Saved data entries
import Literature.MathematicalPhysics.QuantumLattice.HeatKernelGroupConvolutionProofs
import HarnessLib

/-!
# Strong-coupling floor engine, part 1: convolution powers of a symmetric kernel are positive at `1`

Pooled prover `ym-ir-line-bsf-p1` (crux `IR`, stmt-QuantumFields-19354; director-ym R366 pooled queue), support file for
the volume-uniform strong-coupling LOWER bound on the facing-plaquette covariance (`FacingPlaquetteCovFloor`): the
leading Taylor coefficient of that covariance is the Haar integral of the unit cube, which gauge-fixes to the six-fold
convolution power `φ^{*6}(1)` of the real class function `φ = Re tr ρ − m₀`.  Here: for a continuous real kernel `k` on
a compact group with `k(g⁻¹) = k(g)` and `k ≢ 0`, every EVEN convolution power is strictly positive at the identity,
`k^{*(2m+2)}(1) = ∫ (k^{*(m+1)})² > 0` (`convIter_odd_apply_one_pos`), by the chain
`k^{*n} ≡ 0 ⇒ k ≡ 0` (`eq_zero_of_convIter_eq_zero`).  No characters, no Peter–Weyl.

Conventions: `haarConv k f x = ∫ k(h) f(h⁻¹x) dh` (tree, `HeatKernelGroupConvolutionProofs`), Haar probability measure
`haarProbability G`; `(haarConv k)^[n] k = k^{*(n+1)}` (Mathlib `Function.iterate`, no new definition).  Everything is proved; group-theory plumbing only — nothing here bears
on the Yang–Mills mass gap.
-/

set_option autoImplicit false

noncomputable section

open MeasureTheory Filter Topology
open Literature.MathematicalPhysics.QuantumFieldTheory (haarProbability)
open Literature.MathematicalPhysics.QuantumLattice

namespace Summit.QuantumFields.YangMills.Cruxes.IR.SCFloor

variable {G : Type*} [Group G] [TopologicalSpace G] [IsTopologicalGroup G] [CompactSpace G]
  [MeasurableSpace G] [BorelSpace G]

/-! Convolution powers are written with `Function.iterate`: `(haarConv k)^[n] k = k^{*(n+1)}` (no new definition). -/

/-- `(haarConv k)^[0] k = k`. -/
theorem convIter_zero (k : G → ℝ) : (haarConv k)^[0] k = k := rfl

/-- `(haarConv k)^[n+1] k = k ⋆ (haarConv k)^[n] k`. -/
theorem convIter_succ (k : G → ℝ) (n : ℕ) : (haarConv k)^[n + 1] k = haarConv k ((haarConv k)^[n] k) :=
  Function.iterate_succ_apply' _ _ _

/-- Convolution powers of a continuous kernel are continuous. -/
theorem continuous_convIter {k : G → ℝ} (hk : Continuous k) : ∀ n, Continuous ((haarConv k)^[n] k)
  | 0 => hk
  | n + 1 => by
    rw [convIter_succ]
    exact continuous_haarConv hk (((continuous_convIter hk n)).integrable_of_hasCompactSupport
      (HasCompactSupport.of_compactSpace _))

/-- For symmetric `k` and `f` (`k(g⁻¹) = k g`, `f(g⁻¹) = f g`): `(k ⋆ f)(x⁻¹) = (f ⋆ k)(x)`. -/
theorem haarConv_apply_inv_of_symm {k f : G → ℝ} (hk : ∀ g, k g⁻¹ = k g) (hf : ∀ g, f g⁻¹ = f g)
    (x : G) : haarConv k f x⁻¹ = haarConv f k x := by
  rw [haarConv_eq_integral_mul_inv, haarConv_apply]
  rw [← integral_inv_eq_self (fun h => f h * k (h⁻¹ * x)) (haarProbability G)]
  refine integral_congr_ae (Eventually.of_forall fun h => ?_)
  dsimp only
  rw [inv_inv, ← hk (x⁻¹ * h⁻¹), mul_inv_rev, inv_inv, inv_inv, hf, mul_comm]

section T2

variable [T2Space G]

/-- Power law: `k^{*(m+n+2)} = k^{*(m+1)} ⋆ k^{*(n+1)}`, i.e.
`(haarConv k)^[m+n+1] k = (haarConv k)^[m] k ⋆ (haarConv k)^[n] k` (associativity of convolution). -/
theorem convIter_add (k : G → ℝ) (hk : Continuous k) (m n : ℕ) :
    (haarConv k)^[m + n + 1] k = haarConv ((haarConv k)^[m] k) ((haarConv k)^[n] k) := by
  induction m with
  | zero => simp [convIter_succ]
  | succ m ih =>
    rw [show m + 1 + n + 1 = (m + n + 1) + 1 by ring, convIter_succ, ih, convIter_succ,
      haarConv_haarConv hk (continuous_convIter hk m) (continuous_convIter hk n)]

/-- Convolution powers of a symmetric continuous kernel are symmetric. -/
theorem convIter_symm {k : G → ℝ} (hk : Continuous k) (hks : ∀ g, k g⁻¹ = k g) :
    ∀ n (g : G), ((haarConv k)^[n] k) g⁻¹ = ((haarConv k)^[n] k) g
  | 0, g => hks g
  | n + 1, g => by
    rw [convIter_succ, haarConv_apply_inv_of_symm hks (convIter_symm hk hks n)]
    -- `k^{*(n+1)} ⋆ k = k ⋆ k^{*(n+1)}` by the power law
    have h := convIter_add k hk n 0
    rw [convIter_zero] at h
    rw [← h, show n + 0 + 1 = n + 1 by ring, convIter_succ]

/-- `k^{*(2m+2)}(1) = ∫ (k^{*(m+1)})²` for a symmetric continuous kernel. -/
theorem convIter_odd_apply_one {k : G → ℝ} (hk : Continuous k) (hks : ∀ g, k g⁻¹ = k g) (m : ℕ) :
    ((haarConv k)^[2 * m + 1] k) 1 = ∫ h, (((haarConv k)^[m] k) h) ^ 2 ∂haarProbability G := by
  rw [show 2 * m + 1 = m + m + 1 by ring, convIter_add k hk m m,
    haarConv_apply_one_of_symm (convIter_symm hk hks m)]
  simp [sq]

/-- **The chain**: if some convolution power of a symmetric continuous kernel vanishes identically, so does the kernel. -/
theorem eq_zero_of_convIter_eq_zero {k : G → ℝ} (hk : Continuous k) (hks : ∀ g, k g⁻¹ = k g) :
    ∀ n, (haarConv k)^[n] k = 0 → k = 0 := by
  intro n
  induction n using Nat.strong_induction_on with
  | _ n ih =>
    intro hn
    -- an odd index `2m+1 ≤ n+1` whose power vanishes
    have hsq : ∀ m, (haarConv k)^[2 * m + 1] k = 0 → (haarConv k)^[m] k = 0 := by
      intro m hm
      have h0 : ∫ h, (((haarConv k)^[m] k) h) ^ 2 ∂haarProbability G = 0 := by
        rw [← convIter_odd_apply_one hk hks m, hm]; rfl
      have hc := continuous_convIter hk m
      have hnn : 0 ≤ fun h => (((haarConv k)^[m] k) h) ^ 2 := fun h => sq_nonneg _
      have hint : Integrable (fun h => (((haarConv k)^[m] k) h) ^ 2) (haarProbability G) :=
        (hc.pow 2).integrable_of_hasCompactSupport (HasCompactSupport.of_compactSpace _)
      have hae := (integral_eq_zero_iff_of_nonneg hnn hint).1 h0
      have heq : (fun h => (((haarConv k)^[m] k) h) ^ 2) = 0 :=
        (Continuous.ae_eq_iff_eq (haarProbability G) (hc.pow 2) continuous_const).1 hae
      funext h
      have := congr_fun heq h
      simpa using this
    rcases Nat.even_or_odd n with ⟨m, rfl⟩ | ⟨m, rfl⟩
    · -- `n = 2m`: then `k^{*(n+2)} = k ⋆ 0 = 0`, index `n + 1 = 2m + 1`
      rcases Nat.eq_zero_or_pos m with rfl | hm
      · simpa using hn
      · have h1 : (haarConv k)^[m + m + 1] k = 0 := by
          rw [convIter_succ, hn]; funext x; simp [haarConv_apply]
        have h2 : (haarConv k)^[m] k = 0 := hsq m (by rw [two_mul]; exact h1)
        exact ih m (by omega) h2
    · -- `n = 2m+1`
      exact ih m (by omega) (hsq m hn)

/-- **Positivity of even convolution powers at the identity**: for a continuous symmetric kernel `k ≢ 0`,
`k^{*(2m+2)}(1) = ∫ (k^{*(m+1)})² > 0`. -/
theorem convIter_odd_apply_one_pos {k : G → ℝ} (hk : Continuous k) (hks : ∀ g, k g⁻¹ = k g)
    (hk0 : k ≠ 0) (m : ℕ) : 0 < ((haarConv k)^[2 * m + 1] k) 1 := by
  rw [convIter_odd_apply_one hk hks m]
  have hc := continuous_convIter hk m
  have hint : Integrable (fun h => (((haarConv k)^[m] k) h) ^ 2) (haarProbability G) :=
    (hc.pow 2).integrable_of_hasCompactSupport (HasCompactSupport.of_compactSpace _)
  refine lt_of_le_of_ne (integral_nonneg fun h => sq_nonneg _) fun h0 => hk0 ?_
  have hae := (integral_eq_zero_iff_of_nonneg (fun h => sq_nonneg _) hint).1 h0.symm
  have heq : (fun h => (((haarConv k)^[m] k) h) ^ 2) = 0 :=
    (Continuous.ae_eq_iff_eq (haarProbability G) (hc.pow 2) continuous_const).1 hae
  refine eq_zero_of_convIter_eq_zero hk hks m ?_
  funext h
  have := congr_fun heq h
  simpa using this

/-- The case used by the cube integral: `k^{*6}(1) > 0`. -/
theorem convIter_five_apply_one_pos {k : G → ℝ} (hk : Continuous k) (hks : ∀ g, k g⁻¹ = k g)
    (hk0 : k ≠ 0) : 0 < ((haarConv k)^[5] k) 1 :=
  convIter_odd_apply_one_pos hk hks hk0 2

end T2

end Summit.QuantumFields.YangMills.Cruxes.IR.SCFloor

end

(Task to complete) Copy all lines of the preceding data that hold the word "covariance".

(Solved exercise)
the volume-uniform strong-coupling LOWER bound on the facing-plaquette covariance (`FacingPlaquetteCovFloor`): the
leading Taylor coefficient of that covariance is the Haar integral of the unit cube, which gauge-fixes to the six-fold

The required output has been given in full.